The task
Retype the whole listing that follows, line for line.

Information shown

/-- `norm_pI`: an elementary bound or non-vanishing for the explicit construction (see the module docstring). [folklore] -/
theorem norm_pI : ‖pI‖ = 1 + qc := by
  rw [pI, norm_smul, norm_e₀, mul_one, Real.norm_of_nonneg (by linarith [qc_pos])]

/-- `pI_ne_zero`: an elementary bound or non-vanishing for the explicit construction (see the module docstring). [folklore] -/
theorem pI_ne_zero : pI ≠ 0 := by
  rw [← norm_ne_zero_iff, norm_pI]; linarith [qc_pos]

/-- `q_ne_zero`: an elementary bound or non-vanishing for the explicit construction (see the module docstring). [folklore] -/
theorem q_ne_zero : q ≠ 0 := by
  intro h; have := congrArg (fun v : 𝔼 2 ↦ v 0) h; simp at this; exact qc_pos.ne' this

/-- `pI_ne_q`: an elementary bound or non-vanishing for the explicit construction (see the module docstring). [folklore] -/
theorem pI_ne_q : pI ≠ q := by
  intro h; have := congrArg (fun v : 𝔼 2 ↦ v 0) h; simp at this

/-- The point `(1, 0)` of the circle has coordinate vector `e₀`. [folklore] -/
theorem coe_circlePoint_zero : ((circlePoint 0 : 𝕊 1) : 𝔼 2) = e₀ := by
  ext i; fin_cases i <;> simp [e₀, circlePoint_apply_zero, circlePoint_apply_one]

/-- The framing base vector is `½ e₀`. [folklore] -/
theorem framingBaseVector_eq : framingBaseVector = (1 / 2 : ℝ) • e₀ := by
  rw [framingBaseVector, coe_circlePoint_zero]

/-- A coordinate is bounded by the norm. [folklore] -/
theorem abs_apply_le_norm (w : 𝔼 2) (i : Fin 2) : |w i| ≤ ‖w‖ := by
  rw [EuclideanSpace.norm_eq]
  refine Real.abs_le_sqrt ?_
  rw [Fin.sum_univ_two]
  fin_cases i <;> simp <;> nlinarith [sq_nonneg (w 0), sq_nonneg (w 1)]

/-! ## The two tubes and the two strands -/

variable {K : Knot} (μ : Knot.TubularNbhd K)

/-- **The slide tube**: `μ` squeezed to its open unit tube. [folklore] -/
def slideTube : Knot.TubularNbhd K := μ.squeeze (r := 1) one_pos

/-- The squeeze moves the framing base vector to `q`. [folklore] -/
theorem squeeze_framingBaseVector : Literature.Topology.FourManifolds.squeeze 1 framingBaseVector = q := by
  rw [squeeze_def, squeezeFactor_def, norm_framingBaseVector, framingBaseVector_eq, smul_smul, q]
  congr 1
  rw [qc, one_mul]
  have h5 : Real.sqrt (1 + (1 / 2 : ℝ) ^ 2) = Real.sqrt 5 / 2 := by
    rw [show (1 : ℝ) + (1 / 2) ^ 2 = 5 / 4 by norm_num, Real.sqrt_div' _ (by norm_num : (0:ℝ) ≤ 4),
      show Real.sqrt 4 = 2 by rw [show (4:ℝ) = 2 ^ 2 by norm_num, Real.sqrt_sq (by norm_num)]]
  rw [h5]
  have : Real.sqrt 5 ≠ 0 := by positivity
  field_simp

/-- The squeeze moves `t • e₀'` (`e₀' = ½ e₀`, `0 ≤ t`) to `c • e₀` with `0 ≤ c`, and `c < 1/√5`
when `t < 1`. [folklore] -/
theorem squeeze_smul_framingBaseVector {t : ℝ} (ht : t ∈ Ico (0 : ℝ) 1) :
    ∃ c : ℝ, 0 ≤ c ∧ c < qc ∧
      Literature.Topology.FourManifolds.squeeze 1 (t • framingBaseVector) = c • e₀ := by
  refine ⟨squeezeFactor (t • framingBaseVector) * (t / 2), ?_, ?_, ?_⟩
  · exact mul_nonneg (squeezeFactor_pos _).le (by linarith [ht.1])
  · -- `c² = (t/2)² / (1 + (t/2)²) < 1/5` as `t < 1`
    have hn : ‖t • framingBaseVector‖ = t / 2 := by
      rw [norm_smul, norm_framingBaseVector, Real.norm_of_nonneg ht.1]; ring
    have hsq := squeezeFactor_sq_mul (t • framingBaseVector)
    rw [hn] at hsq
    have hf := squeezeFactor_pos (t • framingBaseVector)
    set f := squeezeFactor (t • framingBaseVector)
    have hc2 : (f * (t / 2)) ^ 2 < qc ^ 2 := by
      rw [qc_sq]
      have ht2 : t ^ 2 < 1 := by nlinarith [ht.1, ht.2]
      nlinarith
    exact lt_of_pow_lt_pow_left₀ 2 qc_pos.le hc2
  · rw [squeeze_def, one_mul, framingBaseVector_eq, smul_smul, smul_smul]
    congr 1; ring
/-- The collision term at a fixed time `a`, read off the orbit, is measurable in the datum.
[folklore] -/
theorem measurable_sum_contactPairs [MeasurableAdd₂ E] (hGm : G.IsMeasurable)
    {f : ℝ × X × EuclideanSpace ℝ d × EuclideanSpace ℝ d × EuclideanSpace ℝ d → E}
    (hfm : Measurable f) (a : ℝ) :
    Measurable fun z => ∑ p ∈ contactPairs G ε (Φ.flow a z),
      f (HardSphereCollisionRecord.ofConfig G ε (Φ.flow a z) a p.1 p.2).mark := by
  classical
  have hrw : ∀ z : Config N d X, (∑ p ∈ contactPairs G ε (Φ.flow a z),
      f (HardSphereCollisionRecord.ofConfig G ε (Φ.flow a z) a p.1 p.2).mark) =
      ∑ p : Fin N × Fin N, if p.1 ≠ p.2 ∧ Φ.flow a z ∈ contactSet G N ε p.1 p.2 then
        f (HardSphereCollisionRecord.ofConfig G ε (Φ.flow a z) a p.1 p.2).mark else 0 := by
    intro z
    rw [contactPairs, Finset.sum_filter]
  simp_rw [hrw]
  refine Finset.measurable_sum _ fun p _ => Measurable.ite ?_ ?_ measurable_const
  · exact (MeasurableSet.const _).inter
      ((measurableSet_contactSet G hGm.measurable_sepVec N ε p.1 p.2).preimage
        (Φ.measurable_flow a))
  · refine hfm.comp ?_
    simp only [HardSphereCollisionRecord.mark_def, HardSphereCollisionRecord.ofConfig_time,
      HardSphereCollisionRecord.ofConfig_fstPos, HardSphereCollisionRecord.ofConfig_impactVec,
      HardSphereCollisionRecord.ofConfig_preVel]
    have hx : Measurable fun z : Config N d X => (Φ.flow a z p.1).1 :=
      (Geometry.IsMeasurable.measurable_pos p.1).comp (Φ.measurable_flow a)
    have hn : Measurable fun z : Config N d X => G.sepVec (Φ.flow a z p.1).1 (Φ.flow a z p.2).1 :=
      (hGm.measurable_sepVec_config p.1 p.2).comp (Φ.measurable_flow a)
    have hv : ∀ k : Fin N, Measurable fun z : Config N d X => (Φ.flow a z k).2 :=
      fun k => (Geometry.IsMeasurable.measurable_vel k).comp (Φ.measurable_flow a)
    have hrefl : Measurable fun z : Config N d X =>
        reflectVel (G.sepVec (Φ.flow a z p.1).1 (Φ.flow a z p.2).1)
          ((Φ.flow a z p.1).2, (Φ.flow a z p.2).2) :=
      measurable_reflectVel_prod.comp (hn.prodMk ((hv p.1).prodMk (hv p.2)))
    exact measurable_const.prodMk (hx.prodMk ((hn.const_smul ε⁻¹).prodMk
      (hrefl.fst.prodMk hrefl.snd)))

Exercise answer
/-- `norm_pI`: an elementary bound or non-vanishing for the explicit construction (see the module docstring). [folklore] -/
theorem norm_pI : ‖pI‖ = 1 + qc := by
  rw [pI, norm_smul, norm_e₀, mul_one, Real.norm_of_nonneg (by linarith [qc_pos])]

/-- `pI_ne_zero`: an elementary bound or non-vanishing for the explicit construction (see the module docstring). [folklore] -/
theorem pI_ne_zero : pI ≠ 0 := by
  rw [← norm_ne_zero_iff, norm_pI]; linarith [qc_pos]

/-- `q_ne_zero`: an elementary bound or non-vanishing for the explicit construction (see the module docstring). [folklore] -/
theorem q_ne_zero : q ≠ 0 := by
  intro h; have := congrArg (fun v : 𝔼 2 ↦ v 0) h; simp at this; exact qc_pos.ne' this

/-- `pI_ne_q`: an elementary bound or non-vanishing for the explicit construction (see the module docstring). [folklore] -/
theorem pI_ne_q : pI ≠ q := by
  intro h; have := congrArg (fun v : 𝔼 2 ↦ v 0) h; simp at this

/-- The point `(1, 0)` of the circle has coordinate vector `e₀`. [folklore] -/
theorem coe_circlePoint_zero : ((circlePoint 0 : 𝕊 1) : 𝔼 2) = e₀ := by
  ext i; fin_cases i <;> simp [e₀, circlePoint_apply_zero, circlePoint_apply_one]

/-- The framing base vector is `½ e₀`. [folklore] -/
theorem framingBaseVector_eq : framingBaseVector = (1 / 2 : ℝ) • e₀ := by
  rw [framingBaseVector, coe_circlePoint_zero]

/-- A coordinate is bounded by the norm. [folklore] -/
theorem abs_apply_le_norm (w : 𝔼 2) (i : Fin 2) : |w i| ≤ ‖w‖ := by
  rw [EuclideanSpace.norm_eq]
  refine Real.abs_le_sqrt ?_
  rw [Fin.sum_univ_two]
  fin_cases i <;> simp <;> nlinarith [sq_nonneg (w 0), sq_nonneg (w 1)]

/-! ## The two tubes and the two strands -/

variable {K : Knot} (μ : Knot.TubularNbhd K)

/-- **The slide tube**: `μ` squeezed to its open unit tube. [folklore] -/
def slideTube : Knot.TubularNbhd K := μ.squeeze (r := 1) one_pos

/-- The squeeze moves the framing base vector to `q`. [folklore] -/
theorem squeeze_framingBaseVector : Literature.Topology.FourManifolds.squeeze 1 framingBaseVector = q := by
  rw [squeeze_def, squeezeFactor_def, norm_framingBaseVector, framingBaseVector_eq, smul_smul, q]
  congr 1
  rw [qc, one_mul]
  have h5 : Real.sqrt (1 + (1 / 2 : ℝ) ^ 2) = Real.sqrt 5 / 2 := by
    rw [show (1 : ℝ) + (1 / 2) ^ 2 = 5 / 4 by norm_num, Real.sqrt_div' _ (by norm_num : (0:ℝ) ≤ 4),
      show Real.sqrt 4 = 2 by rw [show (4:ℝ) = 2 ^ 2 by norm_num, Real.sqrt_sq (by norm_num)]]
  rw [h5]
  have : Real.sqrt 5 ≠ 0 := by positivity
  field_simp

/-- The squeeze moves `t • e₀'` (`e₀' = ½ e₀`, `0 ≤ t`) to `c • e₀` with `0 ≤ c`, and `c < 1/√5`
when `t < 1`. [folklore] -/
theorem squeeze_smul_framingBaseVector {t : ℝ} (ht : t ∈ Ico (0 : ℝ) 1) :
    ∃ c : ℝ, 0 ≤ c ∧ c < qc ∧
      Literature.Topology.FourManifolds.squeeze 1 (t • framingBaseVector) = c • e₀ := by
  refine ⟨squeezeFactor (t • framingBaseVector) * (t / 2), ?_, ?_, ?_⟩
  · exact mul_nonneg (squeezeFactor_pos _).le (by linarith [ht.1])
  · -- `c² = (t/2)² / (1 + (t/2)²) < 1/5` as `t < 1`
    have hn : ‖t • framingBaseVector‖ = t / 2 := by
      rw [norm_smul, norm_framingBaseVector, Real.norm_of_nonneg ht.1]; ring
    have hsq := squeezeFactor_sq_mul (t • framingBaseVector)
    rw [hn] at hsq
    have hf := squeezeFactor_pos (t • framingBaseVector)
    set f := squeezeFactor (t • framingBaseVector)
    have hc2 : (f * (t / 2)) ^ 2 < qc ^ 2 := by
      rw [qc_sq]
      have ht2 : t ^ 2 < 1 := by nlinarith [ht.1, ht.2]
      nlinarith
    exact lt_of_pow_lt_pow_left₀ 2 qc_pos.le hc2
  · rw [squeeze_def, one_mul, framingBaseVector_eq, smul_smul, smul_smul]
    congr 1; ring
/-- The collision term at a fixed time `a`, read off the orbit, is measurable in the datum.
[folklore] -/
theorem measurable_sum_contactPairs [MeasurableAdd₂ E] (hGm : G.IsMeasurable)
    {f : ℝ × X × EuclideanSpace ℝ d × EuclideanSpace ℝ d × EuclideanSpace ℝ d → E}
    (hfm : Measurable f) (a : ℝ) :
    Measurable fun z => ∑ p ∈ contactPairs G ε (Φ.flow a z),
      f (HardSphereCollisionRecord.ofConfig G ε (Φ.flow a z) a p.1 p.2).mark := by
  classical
  have hrw : ∀ z : Config N d X, (∑ p ∈ contactPairs G ε (Φ.flow a z),
      f (HardSphereCollisionRecord.ofConfig G ε (Φ.flow a z) a p.1 p.2).mark) =
      ∑ p : Fin N × Fin N, if p.1 ≠ p.2 ∧ Φ.flow a z ∈ contactSet G N ε p.1 p.2 then
        f (HardSphereCollisionRecord.ofConfig G ε (Φ.flow a z) a p.1 p.2).mark else 0 := by
    intro z
    rw [contactPairs, Finset.sum_filter]
  simp_rw [hrw]
  refine Finset.measurable_sum _ fun p _ => Measurable.ite ?_ ?_ measurable_const
  · exact (MeasurableSet.const _).inter
      ((measurableSet_contactSet G hGm.measurable_sepVec N ε p.1 p.2).preimage
        (Φ.measurable_flow a))
  · refine hfm.comp ?_
    simp only [HardSphereCollisionRecord.mark_def, HardSphereCollisionRecord.ofConfig_time,
      HardSphereCollisionRecord.ofConfig_fstPos, HardSphereCollisionRecord.ofConfig_impactVec,
      HardSphereCollisionRecord.ofConfig_preVel]
    have hx : Measurable fun z : Config N d X => (Φ.flow a z p.1).1 :=
      (Geometry.IsMeasurable.measurable_pos p.1).comp (Φ.measurable_flow a)
    have hn : Measurable fun z : Config N d X => G.sepVec (Φ.flow a z p.1).1 (Φ.flow a z p.2).1 :=
      (hGm.measurable_sepVec_config p.1 p.2).comp (Φ.measurable_flow a)
    have hv : ∀ k : Fin N, Measurable fun z : Config N d X => (Φ.flow a z k).2 :=
      fun k => (Geometry.IsMeasurable.measurable_vel k).comp (Φ.measurable_flow a)
    have hrefl : Measurable fun z : Config N d X =>
        reflectVel (G.sepVec (Φ.flow a z p.1).1 (Φ.flow a z p.2).1)
          ((Φ.flow a z p.1).2, (Φ.flow a z p.2).2) :=
      measurable_reflectVel_prod.comp (hn.prodMk ((hv p.1).prodMk (hv p.2)))
    exact measurable_const.prodMk (hx.prodMk ((hn.const_smul ε⁻¹).prodMk
      (hrefl.fst.prodMk hrefl.snd)))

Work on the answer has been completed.